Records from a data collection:

/-- item stmt-AtomisticToContinuum-6446 · crux · rank 3 · closed · moot by None · by planner
why it might fail: Sufficient, maybe not necessary: first-order long-range ODD correlations (δ/N over ≍N² pairs) would give ∫(h−hΘ)² ≍ 1 with Fourier intact (absent in BLL2004, where it is ≍1/N exactly); ≍N for the harmonic member; nothing N-uniform is known for any deterministic anharmonic chain.
sources: KomatsuNakagawaSasaTasaki2011, SpinneyFord2012, MaesNetocny2010, BonettoLebowitzLukkarinen2004, BernardinOlla2005, RiederLebowitzLieb1967
[crux] (SI, card items 2/5 — the X of the thesis) under weak-NESS uniqueness, for every steady-state
family μ and T > 0 there is C with: for all N ≥ 2 and every h that is the L²(μ_{N,T,T})
linear-response density of δ ↦ μ_{N,T+δ/2,T−δ/2} at δ = 0 (weak derivative on C_c^∞ observables AND
on the bond currents — the predicate pins h down uniquely; existence is the separate support item
ResponseDensity, so nothing is smuggled), h − h∘Θ ∈ L²(μ_{N,T,T}) and N·∫(h − h∘Θ)² dμ_{N,T,T} ≤ C.
Equivalent readings: b_N = KL(NESS‖Θ NESS) = O(δ²/N) (ReversalKLSecondOrder); ‖P_odd u_N‖² = O(N)
for the Kubo corrector (OddDensityIsCorrector). Benchmarks (planner, exact): BLL2004 self-consistent
chain N·∫(h−hΘ)² = 0.87 ↘ 0.79 for N = 3…12 (decreasing); RLL harmonic chain ∫(h−hΘ)² ≈ 0.33·N.
[deps: OddCorrectorDecay] [difficulty: open-problem] -/
@[route_item "route-AtomisticToContinuum-StaticIrreversibility"]
def OddResponseBound : Prop :=
  ∀ ω₂ lam β γ : ℝ, 0 < ω₂ → 0 < lam → 0 < β → 0 < γ → (∀ (N : ℕ) (T_L T_R : ℝ), 0 < T_L → 0 < T_R → ∀ μ ν : MeasureTheory.Measure (Literature.MathematicalPhysics.KineticTheory.HeatConduction.PhaseSpace N), (Literature.MathematicalPhysics.KineticTheory.HeatConduction.pinnedChain ω₂ lam β γ).IsSteadyState N T_L T_R μ → (Literature.MathematicalPhysics.KineticTheory.HeatConduction.pinnedChain ω₂ lam β γ).IsSteadyState N T_L T_R ν → μ = ν) → ∀ μ : (N : ℕ) → ℝ → ℝ → MeasureTheory.Measure (Literature.MathematicalPhysics.KineticTheory.HeatConduction.PhaseSpace N), (∀ (N : ℕ) (T_L T_R : ℝ), 0 < T_L → 0 < T_R → (Literature.MathematicalPhysics.KineticTheory.HeatConduction.pinnedChain ω₂ lam β γ).IsSteadyState N T_L T_R (μ N T_L T_R)) → ∀ T : ℝ, 0 < T → ∃ C : ℝ, ∀ (N : ℕ) (h : Literature.MathematicalPhysics.KineticTheory.HeatConduction.PhaseSpace N → ℝ), 2 ≤ N → (MeasureTheory.MemLp h 2 (μ N T T) ∧ (∀ F : Literature.MathematicalPhysics.KineticTheory.HeatConduction.PhaseSpace N → ℝ, ContDiff ℝ ((⊤ : ℕ∞) : WithTop ℕ∞) F → HasCompactSupport F → Filter.Tendsto (fun δ : ℝ => ((∫ x, F x ∂(μ N (T + δ / 2) (T - δ / 2))) - ∫ x, F x ∂(μ N T T)) / δ) (nhdsWithin 0 {(0 : ℝ)}ᶜ) (nhds (∫ x, F x * h x ∂(μ N T T)))) ∧ (∀ i : Fin N, Filter.Tendsto (fun δ : ℝ => ((∫ x, (Literature.MathematicalPhysics.KineticTheory.HeatConduction.pinnedChain ω₂ lam β γ).bondCurrent N i x ∂(μ N (T + δ / 2) (T - δ / 2))) - ∫ x, (Literature.MathematicalPhysics.KineticTheory.HeatConduction.pinnedChain ω₂ lam β γ).bondCurrent N i x ∂(μ N T T)) / δ) (nhdsWithin 0 {(0 : ℝ)}ᶜ) (nhds (∫ x, (Literature.MathematicalPhysics.KineticTheory.HeatConduction.pinnedChain ω₂ lam β γ).bondCurrent N i x * h x ∂(μ N T T))))) → MeasureTheory.MemLp (fun x : Literature.MathematicalPhysics.KineticTheory.HeatConduction.PhaseSpace N => h x - h (x.1, -x.2)) 2 (μ N T T) ∧ (N : ℝ) * ∫ x, (h x - h (x.1, -x.2)) ^ 2 ∂(μ N T T) ≤ C

/-- item stmt-AtomisticToContinuum-2741 · crux · rank 4 · closed · moot by None · by planner
why it might fail: D_N may oscillate in N (no monotonicity or subadditivity in the length is known; size resonances at low T where the mean free path exceeds N) or tend to 0 (no N-uniform lower bound on the conductance beyond μ(Φ) > 0 at fixed N).
sources: BonettoLebowitzReyBellet2000, EckmannPilletReyBellet1999b, LepriLiviPoliti2003
[crux] IMPORT SLOT — A BOUNDED RESPONSE SEQUENCE CONVERGES TO A POSITIVE LIMIT: under weak-NESS
uniqueness, along any steady-state family, for T > 0: if the response coefficients D_N of clause
(ii) exist for all N and (|D_N|)_N is bounded, then D_N → k for some k > 0. This is 'FouriersLawFor
minus HasBoundedResponse' (a consequence of the conjunct under uniqueness, by uniqueness of limits
along 𝓝[≠]0) and is NOT this route's mechanism — it is the declared residual once HasBoundedResponse
is in hand, expected from the companion card fekete-resistance-subadditivity (quasi-subadditivity of
the resistance R_N = N/D_N + Fekete ⇒ R_N/N → ℓ = inf; boundedness ⇒ ℓ > 0; D_2 > 0 ⇒ ℓ < ∞; so D_N
→ 1/ℓ ∈ (0, ∞)) or from route FourierGreenKubo's ThermodynamicLimit (D_N → κ_GK > 0). Filed as a
crux because it is open and load-bearing for the assembly; provers of the companion lines may close
it by citing their theorems. Sources: BonettoLebowitzReyBellet2000 §5.3 (33), §6.3;
EckmannPilletReyBellet1999b (μ(Φ) > 0 iff T_L > T_R at fixed N — no N-uniform lower bound);
LepriLiviPoliti2003 §6 (contact resistance); card
AtomisticToContinuum/FouriersLaw/fekete-resistance-subadditivity. -/
@[route_item "route-AtomisticToContinuum-StaticIrreversibility"]
def BoundedResponseConverges : Prop :=
  ∀ ω₂ lam β γ : ℝ, 0 < ω₂ → 0 < lam → 0 < β → 0 < γ → (∀ (N : ℕ) (T_L T_R : ℝ), 0 < T_L → 0 < T_R → ∀ μ ν : MeasureTheory.Measure (Literature.MathematicalPhysics.KineticTheory.HeatConduction.PhaseSpace N), (Literature.MathematicalPhysics.KineticTheory.HeatConduction.pinnedChain ω₂ lam β γ).IsSteadyState N T_L T_R μ → (Literature.MathematicalPhysics.KineticTheory.HeatConduction.pinnedChain ω₂ lam β γ).IsSteadyState N T_L T_R ν → μ = ν) → ∀ μ : (N : ℕ) → ℝ → ℝ → MeasureTheory.Measure (Literature.MathematicalPhysics.KineticTheory.HeatConduction.PhaseSpace N), (∀ (N : ℕ) (T_L T_R : ℝ), 0 < T_L → 0 < T_R → (Literature.MathematicalPhysics.KineticTheory.HeatConduction.pinnedChain ω₂ lam β γ).IsSteadyState N T_L T_R (μ N T_L T_R)) → ∀ T : ℝ, 0 < T → ∀ D : ℕ → ℝ, (∀ N : ℕ, Filter.Tendsto (fun δ : ℝ => (Literature.MathematicalPhysics.KineticTheory.HeatConduction.pinnedChain ω₂ lam β γ).totalCurrent (μ N (T + δ / 2) (T - δ / 2)) / δ) (nhdsWithin 0 {(0 : ℝ)}ᶜ) (nhds (D N))) → BddAbove (Set.range fun N => |D N|) → ∃ k : ℝ, 0 < k ∧ Filter.Tendsto D Filter.atTop (nhds k)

Activity = Scan the data above for the word "family" and report every line where it is found.

Written reply =
family μ and T > 0 there is C with: for all N ≥ 2 and every h that is the L²(μ_{N,T,T})
uniqueness, along any steady-state family, for T > 0: if the response coefficients D_N of clause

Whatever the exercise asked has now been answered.